§ Task brief:
In the data below, the answer is the run of lines from the line containing "have hτ' : τ" through the line containing "conjH1_of_mem_holds κ.kerSubgroup T", both included; print it exactly and nothing else.

§ Input records:
import Summits.BirchSwinnertonDyer.BirchSwinnertonDyer.Theorems.ByReductionTypeAtTwoSupersingularFlatBlindTwistedInfRes
import Summits.BirchSwinnertonDyer.BirchSwinnertonDyer.Theorems.ByReductionTypeAtTwoMultTransportTwistedDescentResOntoInvariants
import Summits.BirchSwinnertonDyer.BirchSwinnertonDyer.Theorems.ByReductionTypeAtTwoMultTransportTwistedDescentSingle
import Literature.NumberTheory.EllipticCurves.GreenbergSelmerDualDataExistsProofs
import Literature.NumberTheory.GaloisRepresentations.PPrimaryDevissage
import HarnessLib

/-!
# Route `ByReductionTypeAtTwo` (rung K4), crux `SupersingularRankZeroAtTwo` (item stmt-BirchSwinnertonDyer-19097), line
# `odd_blind_package` v2.6.1 slot 5 (CDF_glob `OddBlindPackage.FlatBlindControlOfLocalAtTwo`), hand h2 = HT-3 (the LIFT), part 1 of 2:
# **ONTO-NESS OF THE TWISTED INFLATION–RESTRICTION** — every `u·conj_γ`-invariant `p^J`-torsion class of `H¹(K_∞, E[p^∞])` is the
# restriction of a class of `H¹(Γ_K, E[p^J](χ_u))`, when `E(K_∞)[p^∞] = 0`
# (cell `bsd-2adic`, seat `t42` GEN 38; LEAD ss-1 GEN 19 `HOME/ss/gen19/HAND-TARGETS-CDFglob.md` §2 h2, pen SUMMON 20260831T042325Z,
# director-bsd (748))

HONEST FRAMING: THEOREMS ONLY (no definition, no named fact, no `sorry`, no instance); generic Galois-cohomological plumbing (any
number field `K : Type`, any prime `p`, any `ℤ_p`-extension `κ` with a topological generator `γ`, any unit twist `χ_u`, `p ∣ u − 1`);
the converse (onto-) direction of BRICK 1 (`Theorems/ByReductionTypeAtTwoSupersingularFlatBlindTwistedInfRes.lean`); a helper
(`--supports stmt-BirchSwinnertonDyer-19097`): it does NOT prove CDF_glob, CDF±, CDC or the crux; nothing booked; BSD is proved for no
curve by any of this. bears_on: K4 (19097). Part 2 (`…FlatBlindTwistedLift.lean`) adds the local conditions and the count (HT-3 itself).

## What is proved

* `exists_pushH1_eq_of_pow_smul_eq_zero`, `pushH1_pow_injective` — `H¹(K_∞, E[p^J]) ≅ H¹(K_∞, E[p^∞])[p^J]` (onto: `E[p^∞]` is
  `p^J`-divisible; into: `E(K_∞)[p^∞] = 0`), via the tree's `SignedTransportAtTwo.mem_range_pushH1_of_nsmul_eq_zero` /
  `pushH1_injective_of_saturated`;
* `pow_twistExponent_zsmul_conjH1_eq_self` — if `u · conj_γ y = y` for `y ∈ H¹(K_∞, E[p^J])` then `χ_u(σ) · conj_σ y = y` for EVERY
  `σ ∈ Γ_K` (`χ_u(σ) = u^{κ σ mod p^J}`): `σ = γ^n τ h` with `h ∈ Gal(K̄/K_∞)`, `τ` in an open normal subgroup fixing `y` inside
  `Gal(K̄/K_J)` (`MultTransportTwistedDescent.exists_eq_pow_mul_mul_of_isTopGenerator`, `GreenbergSelmer.exists_openNormalSubgroup_conjH1_eq`)
  — continuity of the `Γ`-action on the discrete module `H¹(K_∞, E[p^J])`;
* ★ `exists_twistedTorsionToH1_eq_of_zsmul_conjH1_eq` — ONTO-NESS: with `E(K_∞)[p^∞] = 0`, every `s ∈ H¹(K_∞, E[p^∞])` with
  `p^J s = 0`, `u · conj_γ s = s` is `twistedTorsionToH1 x`, `x ∈ H¹(Γ_K, E[p^J](χ_u))`: the class read in the twisted module is
  invariant under the conjugation action of `Γ_K`, and `H²(Γ_K/Gal(K̄/K_∞), E[p^J](χ_u)^{Gal(K̄/K_∞)}) = H²(·, 0) = 0`, so the element
  form of Hochschild–Serre (T-42 XXXIII `MultTransportTwistedDescent.exists_resSubgroup_eq_of_forall_conjMap_eq_of_subsingleton_two`)
  restricts it from `Γ_K` — Greenberg, LNM 1716 p. 124: «`H¹(F_Σ/F, A_s) → H¹(F_Σ/F_∞, A_s)^Γ` is surjective», with
  «`H¹(F_∞, A_s) = H¹(F_∞, E[p^∞]) ⊗ κ^s`» (p. 107).

References: [GreenbergLNM1716] §4 pp. 107, 122–124; [SerreGaloisCohomology1997] I §2.2, I §2.6 (b); [Washington1997] §13.1–§13.2;
[GreenbergVatsal2000] p. 3.
-/

set_option autoImplicit false
set_option linter.dupNamespace false

noncomputable section

open scoped Classical NumberField AddSubgroup

namespace Summit.BirchSwinnertonDyer.BirchSwinnertonDyer.Theorems

namespace OddBlindTwist

open NumberField IsDedekindDomain Field WeierstrassCurve Literature.NumberTheory.EllipticCurves
  Literature.NumberTheory.EllipticCurves.IwasawaDual Literature.NumberTheory.GaloisRepresentations
  Literature.NumberTheory.GaloisCohomology ZpExtension Literature.NumberTheory.EllipticCurves.Kobayashi2003
  Literature.NumberTheory.EllipticCurves.Sprung2017 Literature.NumberTheory.EllipticCurves.Sprung2012
  Literature.NumberTheory.EllipticCurves.Rank1Residual CategoryTheory ContinuousCohomology
open Literature.NumberTheory.GaloisRepresentations.DiscreteGaloisModule (unramifiedSubgroup SelmerStructure)

/-! ## §1 Onto-ness of the twisted inflation–restriction (any number field, any `p`, any unit twist) -/

section Onto

variable {K : Type} [Field K] [NumberField K] (W : WeierstrassCurve K) [W.IsElliptic] (p : ℕ) [Fact p.Prime]
  (κ : ZpExtension K p) (J : ℕ) (u : ℤ) (hu : (p : ℤ) ∣ u - 1)

omit [NumberField K] in
/-- `E[p^∞]` is `p^k`-divisible for every `k` (iterate `SignedTransportAtTwo.exists_nsmul_eq_geomPrimaryTorsion`).
[cite: SilvermanAEC2009, III.§7] -/
theorem exists_pow_nsmul_eq_geomPrimaryTorsion (k : ℕ) (m : W.geomPrimaryTorsion p) :
    ∃ m' : W.geomPrimaryTorsion p, p ^ k • m' = m := by
  induction k generalizing m with
  | zero => exact ⟨m, by rw [pow_zero, one_smul]⟩
  | succ n ih =>
    obtain ⟨m₁, hm₁⟩ := SignedTransportAtTwo.exists_nsmul_eq_geomPrimaryTorsion W p m
    obtain ⟨m₂, hm₂⟩ := ih m₁
    exact ⟨m₂, by rw [pow_succ', mul_nsmul', hm₂, hm₁]⟩

omit [NumberField K] in
/-- **Every `p^J`-torsion class of `H¹(K_∞, E[p^∞])` comes from `H¹(K_∞, E[p^J])`** (`E[p^∞]` is `p^J`-divisible and
`E[p^∞][p^J] = E[p^J]`; `SignedTransportAtTwo.mem_range_pushH1_of_nsmul_eq_zero`). [cite: SerreGaloisCohomology1997, I §2.2] -/
theorem exists_pushH1_eq_of_pow_smul_eq_zero (s : W.subgroupH1 p κ.kerSubgroup) (hs : p ^ J • s = 0) :
    ∃ s' : subgroupH1 κ.kerSubgroup (W.geomTorsion ((p ^ J : ℕ) : ℤ)),
      resH1Hom (ContinuousMonoidHom.id κ.kerSubgroup)
        (AddSubgroup.inclusion (Literature.Barriers.BirchSwinnertonDyer.geomTorsion_pow_le_geomPrimaryTorsion W p J))
        (fun _ _ ↦ rfl) s' = s := by
  have h := SignedTransportAtTwo.mem_range_pushH1_of_nsmul_eq_zero (G := κ.kerSubgroup)
    (AddSubgroup.inclusion (Literature.Barriers.BirchSwinnertonDyer.geomTorsion_pow_le_geomPrimaryTorsion W p J))
    (fun _ _ ↦ rfl) (AddSubgroup.inclusion_injective _) (p := p ^ J) (fun m hm ↦ ?_)
    (exists_pow_nsmul_eq_geomPrimaryTorsion W p J)
    (SignedTransportAtTwo.continuous_subgroup_smul_geomPrimaryTorsion W p κ.kerSubgroup) hs
  · obtain ⟨s', hs'⟩ := h
    exact ⟨s', hs'⟩
  · -- `E[p^∞][p^J] ⊆ E[p^J]`
    have hm' : ((p ^ J : ℕ) : ℤ) • (m : W.geomPoints) = 0 := by
      rw [natCast_zsmul, ← AddSubgroupClass.coe_nsmul, hm, ZeroMemClass.coe_zero]
    exact ⟨⟨(m : W.geomPoints), (W.mem_geomTorsion_iff _ _).2 hm'⟩, Subtype.ext rfl⟩

omit [NumberField K] [W.IsElliptic] in
/-- **`H¹(K_∞, E[p^J]) → H¹(K_∞, E[p^∞])` is injective when `E(K_∞)[p^∞] = 0`**: a point `m` all of whose `h • m − m`
(`h ∈ Gal(K̄/K_∞)`) lie in `E[p^J]` has `p^J m ∈ E[p^∞]^{Gal(K̄/K_∞)} = 0` (`SignedTransportAtTwo.pushH1_injective_of_saturated`).
[cite: GreenbergVatsal2000, p. 3 (proof of Thm. (1.4))] [cite: SerreGaloisCohomology1997, I §2.2] -/
theorem pushH1_pow_injective (hfix : FixedPoints.addSubgroup κ.kerSubgroup (W.geomPrimaryTorsion p) = ⊥) :
    Function.Injective (resH1Hom (ContinuousMonoidHom.id κ.kerSubgroup)
      (AddSubgroup.inclusion (Literature.Barriers.BirchSwinnertonDyer.geomTorsion_pow_le_geomPrimaryTorsion W p J))
      (fun _ _ ↦ rfl)) := by
  refine SignedTransportAtTwo.pushH1_injective_of_saturated _ _ (AddSubgroup.inclusion_injective _) fun m hm ↦ ?_
  have hpm : p ^ J • m ∈ FixedPoints.addSubgroup κ.kerSubgroup (W.geomPrimaryTorsion p) := by
    rw [FixedPoints.mem_addSubgroup]
    intro h
    obtain ⟨x, hx⟩ := hm h
    have hx0 : p ^ J • (h • m - m) = 0 := by
      rw [← hx, ← map_nsmul, W.pow_nsmul_geomTorsion_pow p J x, map_zero]
    rw [smul_sub, sub_eq_zero, smul_comm] at hx0
    exact hx0
  rw [hfix, AddSubgroup.mem_bot] at hpm
  have hm' : ((p ^ J : ℕ) : ℤ) • (m : W.geomPoints) = 0 := by
    rw [natCast_zsmul, ← AddSubgroupClass.coe_nsmul, hpm, ZeroMemClass.coe_zero]
  exact ⟨⟨(m : W.geomPoints), (W.mem_geomTorsion_iff _ _).2 hm'⟩, Subtype.ext rfl⟩

omit [NumberField K] [W.IsElliptic] in
/-- Every class of `H¹(K_∞, E[p^J])` is killed by `p^J`. [folklore] -/
theorem pow_smul_subgroupH1_geomTorsion_eq_zero (y : subgroupH1 κ.kerSubgroup (W.geomTorsion ((p ^ J : ℕ) : ℤ))) :
    p ^ J • y = 0 :=
  SignedTransportAtTwo.nsmul_discreteH1_eq_zero_of_forall (fun x ↦ W.pow_nsmul_geomTorsion_pow p J x) y

omit [NumberField K] in
/-- `κ(γ^n) mod p^J` is `n mod p^J` for a topological generator `γ` (`κ γ = 1`). [cite: Washington1997, §13.1–§13.2] -/
theorem twistExponent_pow_of_isTopGenerator {γ : absoluteGaloisGroup K} (hγ : κ.IsTopGenerator γ) (n : ℕ) :
    κ.twistExponent J (γ ^ n) = n % p ^ J := by
  unfold ZpExtension.twistExponent
  rw [map_pow, show κ γ = Multiplicative.ofAdd 1 from hγ, ← ofAdd_nsmul, toAdd_ofAdd, nsmul_eq_mul, mul_one,
    map_natCast, ZMod.val_natCast]

omit [NumberField K] [W.IsElliptic] in
include hu in
/-- The action of `u^a` on the `p^J`-torsion group `H¹(K_∞, E[p^J])` only depends on `a mod p^J`. [cite: Washington1997, §13.1–§13.2] -/
theorem pow_zsmul_subgroupH1_eq_of_mod_eq {a b : ℕ} (hab : a % p ^ J = b % p ^ J)
    (y : subgroupH1 κ.kerSubgroup (W.geomTorsion ((p ^ J : ℕ) : ℤ))) : (u ^ a) • y = (u ^ b) • y := by
  rw [← ZpExtension.pow_mod_zsmul_eq (pow_smul_subgroupH1_geomTorsion_eq_zero W p κ J) hu a y, hab,
    ZpExtension.pow_mod_zsmul_eq (pow_smul_subgroupH1_geomTorsion_eq_zero W p κ J) hu b y]

omit [W.IsElliptic] in
/-- **The `χ_u(σ)·conj_σ`-invariance for EVERY `σ ∈ Γ_K`.** If a class `y ∈ H¹(K_∞, E[p^J])` satisfies
`u · conj_γ y = y` for a topological generator `γ`, then `u^{κ(σ) mod p^J} · conj_σ y = y` for every `σ ∈ Γ_K`: write
`σ = γ^n τ h` with `h ∈ Gal(K̄/K_∞)` (acting trivially, `conjH1_of_mem_holds`) and `τ` in an open normal subgroup fixing `y`
(`GreenbergSelmer.exists_openNormalSubgroup_conjH1_eq`) inside `Gal(K̄/K_J)` (so `κ τ ≡ 0`), by
`MultTransportTwistedDescent.exists_eq_pow_mul_mul_of_isTopGenerator`; then `κ σ ≡ n (mod p^J)` and
`u^n · conj_{γ^n} y = y` by induction. (Continuity of the `Γ`-action on the discrete module `H¹(K_∞, E[p^J])`.)
[cite: GreenbergLNM1716, §4 pp. 107, 124] [cite: Washington1997, §13.1] -/
theorem pow_twistExponent_zsmul_conjH1_eq_self (hu : (p : ℤ) ∣ u - 1) {γ : absoluteGaloisGroup K} (hγ : κ.IsTopGenerator γ)
    (y : subgroupH1 κ.kerSubgroup (W.geomTorsion ((p ^ J : ℕ) : ℤ)))
    (hy : u • conjH1 κ.kerSubgroup (W.geomTorsion ((p ^ J : ℕ) : ℤ)) γ y = y) (σ : absoluteGaloisGroup K) :
    (u ^ κ.twistExponent J σ) • conjH1 κ.kerSubgroup (W.geomTorsion ((p ^ J : ℕ) : ℤ)) σ y = y := by
  set T := W.geomTorsion ((p ^ J : ℕ) : ℤ) with hT
  have hmul : ∀ (a b : absoluteGaloisGroup K) (z : subgroupH1 κ.kerSubgroup T),
      conjH1 κ.kerSubgroup T (a * b) z = conjH1 κ.kerSubgroup T a (conjH1 κ.kerSubgroup T b z) := fun a b z ↦ by
    rw [conjH1_mul_holds κ.kerSubgroup T a b, AddMonoidHom.comp_apply]
  -- `u^n · conj_{γ^n} y = y`
  have hpow : ∀ n : ℕ, (u ^ n) • conjH1 κ.kerSubgroup T (γ ^ n) y = y := by
    intro n
    induction n with
    | zero =>
      rw [pow_zero, pow_zero, one_zsmul, show conjH1 κ.kerSubgroup T 1 = AddMonoidHom.id _ from
        conjH1_one_holds κ.kerSubgroup T, AddMonoidHom.id_apply]
    | succ n ih =>
      have e : u • conjH1 κ.kerSubgroup T (γ ^ n) (conjH1 κ.kerSubgroup T γ y) =
          conjH1 κ.kerSubgroup T (γ ^ n) (u • conjH1 κ.kerSubgroup T γ y) := (map_zsmul _ _ _).symm
      rw [pow_succ, pow_succ, hmul, ← smul_smul, e, hy, ih]
  -- an open normal subgroup fixing `y`, inside `Gal(K̄/K_J)`
  obtain ⟨Nrm₀, hNrm₀⟩ := GreenbergSelmer.exists_openNormalSubgroup_conjH1_eq κ T
    (fun m ↦ W.isOpen_stabilizer_geomTorsion _ m) y
  -- the `J`-th layer subgroup `κ⁻¹(p^J ℤ_p) = Gal(K̄/K_J)` as an open normal subgroup
  let NJ : OpenNormalSubgroup (absoluteGaloisGroup K) :=
    { toSubgroup := κ.layerSubgroup J, isOpen' := κ.isOpen_layerSubgroup J }
  obtain ⟨n, τ, h, hτ, hh, rfl⟩ := MultTransportTwistedDescent.exists_eq_pow_mul_mul_of_isTopGenerator κ hγ (Nrm₀ ⊓ NJ) σ
  have hτ' : τ ∈ Nrm₀.toOpenSubgroup ⊓ NJ.toOpenSubgroup := hτ
  rw [OpenSubgroup.mem_inf] at hτ'
  have hτ₁ : τ ∈ Nrm₀ := hτ'.1
  have hτ₂ : τ ∈ κ.layerSubgroup J := hτ'.2
  -- `conj_{γ^n τ h} y = conj_{γ^n} y`
  have hconj : conjH1 κ.kerSubgroup T (γ ^ n * τ * h) y = conjH1 κ.kerSubgroup T (γ ^ n) y := by
    rw [hmul, hmul, show conjH1 κ.kerSubgroup T h = AddMonoidHom.id _ from
      conjH1_of_mem_holds κ.kerSubgroup T hh, AddMonoidHom.id_apply, hNrm₀ τ hτ₁]
  -- `κ(γ^n τ h) ≡ n (mod p^J)`
  have hexp : κ.twistExponent J (γ ^ n * τ * h) % p ^ J = n % p ^ J := by
    rw [ZpExtension.twistExponent_mul, ZpExtension.twistExponent_eq_zero_of_mem_kerSubgroup κ hh, add_zero,
      ZpExtension.twistExponent_mul, ZpExtension.twistExponent_eq_zero_of_mem_layerSubgroup κ hτ₂, add_zero,
      twistExponent_pow_of_isTopGenerator (p := p) (κ := κ) (J := J) hγ, Nat.mod_mod, Nat.mod_mod, Nat.mod_mod]
  rw [hconj, pow_zsmul_subgroupH1_eq_of_mod_eq (W := W) (p := p) (κ := κ) (J := J) (u := u) hu hexp, hpow n]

§ Solution:
  have hτ' : τ ∈ Nrm₀.toOpenSubgroup ⊓ NJ.toOpenSubgroup := hτ
  rw [OpenSubgroup.mem_inf] at hτ'
  have hτ₁ : τ ∈ Nrm₀ := hτ'.1
  have hτ₂ : τ ∈ κ.layerSubgroup J := hτ'.2
  -- `conj_{γ^n τ h} y = conj_{γ^n} y`
  have hconj : conjH1 κ.kerSubgroup T (γ ^ n * τ * h) y = conjH1 κ.kerSubgroup T (γ ^ n) y := by
    rw [hmul, hmul, show conjH1 κ.kerSubgroup T h = AddMonoidHom.id _ from
      conjH1_of_mem_holds κ.kerSubgroup T hh, AddMonoidHom.id_apply, hNrm₀ τ hτ₁]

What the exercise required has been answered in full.